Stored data
/-- **Ball sum**: `Σ_{z ∈ Λ_N} ⟦z⟧^{-a} ≤ C (N+1)^{d-a}` for `0 ≤ a < d`, `d ≥ 1`.
[folklore] -/
theorem exists_sum_box_jnorm_rpow_neg_le (hd : 1 ≤ d) {a : ℝ} (ha0 : 0 ≤ a) (ha : a < d) :
    ∃ C : ℝ, 0 ≤ C ∧ ∀ N : ℕ, ∑ z ∈ box d N, jnorm z ^ (-a) ≤ C * ((N : ℝ) + 1) ^ ((d : ℝ) - a) := by
  classical
  have hda : 0 < (d : ℝ) - a := by linarith
  refine ⟨1 + 2 * d * 3 ^ (d - 1) * (1 + 1 / (d - a)), by positivity, fun N => ?_⟩
  have hN1 : (0 : ℝ) < (N : ℝ) + 1 := by positivity
  have hN1' : (1 : ℝ) ≤ (N : ℝ) + 1 := by linarith [(Nat.cast_nonneg N : (0 : ℝ) ≤ N)]
  have hsplit : ∑ z ∈ box d N, jnorm z ^ (-a) = jnorm (0 : Site d) ^ (-a) + ∑ z ∈ (box d N).erase 0, jnorm z ^ (-a) :=
    (Finset.add_sum_erase _ _ (zero_mem_box d N)).symm
  rw [hsplit, jnorm_zero, Real.one_rpow]
  have hle : ∑ z ∈ (box d N).erase 0, jnorm z ^ (-a) ≤
      ∑ z ∈ (box d N).erase 0, (fun k : ℕ => (((max 1 k : ℕ) : ℝ)) ^ (-a)) (Site.supNorm z) :=
    Finset.sum_le_sum fun z _ => jnorm_rpow_neg_le_max_supNorm z ha0
  have hdec := sum_box_erase_zero_eq_sum_range (d := d) (fun k : ℕ => (((max 1 k : ℕ) : ℝ)) ^ (-a)) N
  rw [hdec] at hle
  have hshell : ∀ k ∈ Finset.range N, (#(sphere d (k + 1)) : ℝ) * ((((max 1 (k + 1) : ℕ) : ℝ)) ^ (-a)) ≤
      2 * d * 3 ^ (d - 1) * ((k : ℝ) + 1) ^ ((d : ℝ) - 1 - a) := by
    intro k _
    have hk1 : (0 : ℝ) < (k : ℝ) + 1 := by positivity
    rw [show max 1 (k + 1) = k + 1 from max_eq_right (by omega)]
    push_cast
    have hcard := card_sphere_succ_le' (d := d) hd k
    have hpow : ((k : ℝ) + 1) ^ (d - 1) * ((k : ℝ) + 1) ^ (-a) = ((k : ℝ) + 1) ^ ((d : ℝ) - 1 - a) := by
      rw [← Real.rpow_natCast, ← Real.rpow_add hk1, Nat.cast_sub hd, Nat.cast_one]
      ring_nf
    calc (#(sphere d (k + 1)) : ℝ) * ((k : ℝ) + 1) ^ (-a)
        ≤ 2 * d * 3 ^ (d - 1) * ((k : ℝ) + 1) ^ (d - 1) * ((k : ℝ) + 1) ^ (-a) := by gcongr
      _ = 2 * d * 3 ^ (d - 1) * ((k : ℝ) + 1) ^ ((d : ℝ) - 1 - a) := by rw [mul_assoc, hpow]
  -- the one-dimensional sum `Σ_{k<N} (k+1)^{d-1-a} ≤ (1 + 1/(d-a)) (N+1)^{d-a}`
  have hsum : ∑ k ∈ Finset.range N, ((k : ℝ) + 1) ^ ((d : ℝ) - 1 - a) ≤ (1 + 1 / (d - a)) * ((N : ℝ) + 1) ^ ((d : ℝ) - a) := by
    have hX : 0 ≤ ((N : ℝ) + 1) ^ ((d : ℝ) - a) := Real.rpow_nonneg hN1.le _
    have hX1 : 1 ≤ ((N : ℝ) + 1) ^ ((d : ℝ) - a) := Real.one_le_rpow hN1' hda.le
    rcases le_or_gt 0 ((d : ℝ) - 1 - a) with he | he
    · -- increasing summands
      have h1 := sum_range_succ_rpow_le_of_nonneg he N
      have h2 : (N : ℝ) * (N : ℝ) ^ ((d : ℝ) - 1 - a) ≤ ((N : ℝ) + 1) ^ ((d : ℝ) - a) := by
        calc (N : ℝ) * (N : ℝ) ^ ((d : ℝ) - 1 - a) ≤ ((N : ℝ) + 1) * ((N : ℝ) + 1) ^ ((d : ℝ) - 1 - a) := by
              gcongr <;> linarith
          _ = ((N : ℝ) + 1) ^ ((d : ℝ) - a) := by
              rw [← Real.rpow_one_add' hN1.le (by linarith)]
              ring_nf
      calc _ ≤ _ := h1
        _ ≤ ((N : ℝ) + 1) ^ ((d : ℝ) - a) := h2
        _ ≤ (1 + 1 / (d - a)) * ((N : ℝ) + 1) ^ ((d : ℝ) - a) := by
            have : 0 ≤ 1 / ((d : ℝ) - a) := by positivity
            nlinarith
    · -- decreasing summands
      rcases Nat.eq_zero_or_pos N with hN0 | hNpos
      · subst hN0
        simp only [Finset.range_zero, Finset.sum_empty]
        positivity
      have hN0 : (0 : ℝ) < N := by exact_mod_cast hNpos
      have h1 := sum_range_succ_rpow_le_of_le (by linarith) he.le hNpos
      have h2 : (N : ℝ) ^ ((d : ℝ) - 1 - a + 1) / ((d : ℝ) - 1 - a + 1) = (N : ℝ) ^ ((d : ℝ) - a) / ((d : ℝ) - a) := by
        congr 1 <;> ring_nf
      rw [h2] at h1
      have h3 : (N : ℝ) ^ ((d : ℝ) - a) ≤ ((N : ℝ) + 1) ^ ((d : ℝ) - a) :=
        Real.rpow_le_rpow hN0.le (by linarith) hda.le
      calc _ ≤ 1 + (N : ℝ) ^ ((d : ℝ) - a) / ((d : ℝ) - a) := h1
        _ ≤ ((N : ℝ) + 1) ^ ((d : ℝ) - a) + ((N : ℝ) + 1) ^ ((d : ℝ) - a) / ((d : ℝ) - a) := by
            gcongr
        _ = (1 + 1 / (d - a)) * ((N : ℝ) + 1) ^ ((d : ℝ) - a) := by ring
  calc 1 + ∑ z ∈ (box d N).erase 0, jnorm z ^ (-a)
      ≤ 1 + ∑ k ∈ Finset.range N, (#(sphere d (k + 1)) : ℝ) * ((((max 1 (k + 1) : ℕ) : ℝ)) ^ (-a)) := by linarith
    _ ≤ 1 + ∑ k ∈ Finset.range N, 2 * d * 3 ^ (d - 1) * ((k : ℝ) + 1) ^ ((d : ℝ) - 1 - a) :=
        add_le_add le_rfl (Finset.sum_le_sum hshell)
    _ = 1 + 2 * d * 3 ^ (d - 1) * ∑ k ∈ Finset.range N, ((k : ℝ) + 1) ^ ((d : ℝ) - 1 - a) := by rw [Finset.mul_sum]
    _ ≤ 1 * ((N : ℝ) + 1) ^ ((d : ℝ) - a) + 2 * d * 3 ^ (d - 1) * ((1 + 1 / (d - a)) * ((N : ℝ) + 1) ^ ((d : ℝ) - a)) := by
        gcongr
        rw [one_mul]
        exact Real.one_le_rpow hN1' hda.le
    _ = _ := by ring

▸ **Task directions**: Look above for the line holding "Finset.sum_le_sum fun z" and the line holding "rw [← Real.rpow_natCast, ←", then output exactly those two lines and every line between them, nothing more.

▸ **Your solution**:
    Finset.sum_le_sum fun z _ => jnorm_rpow_neg_le_max_supNorm z ha0
  have hdec := sum_box_erase_zero_eq_sum_range (d := d) (fun k : ℕ => (((max 1 k : ℕ) : ℝ)) ^ (-a)) N
  rw [hdec] at hle
  have hshell : ∀ k ∈ Finset.range N, (#(sphere d (k + 1)) : ℝ) * ((((max 1 (k + 1) : ℕ) : ℝ)) ^ (-a)) ≤
      2 * d * 3 ^ (d - 1) * ((k : ℝ) + 1) ^ ((d : ℝ) - 1 - a) := by
    intro k _
    have hk1 : (0 : ℝ) < (k : ℝ) + 1 := by positivity
    rw [show max 1 (k + 1) = k + 1 from max_eq_right (by omega)]
    push_cast
    have hcard := card_sphere_succ_le' (d := d) hd k
    have hpow : ((k : ℝ) + 1) ^ (d - 1) * ((k : ℝ) + 1) ^ (-a) = ((k : ℝ) + 1) ^ ((d : ℝ) - 1 - a) := by
      rw [← Real.rpow_natCast, ← Real.rpow_add hk1, Nat.cast_sub hd, Nat.cast_one]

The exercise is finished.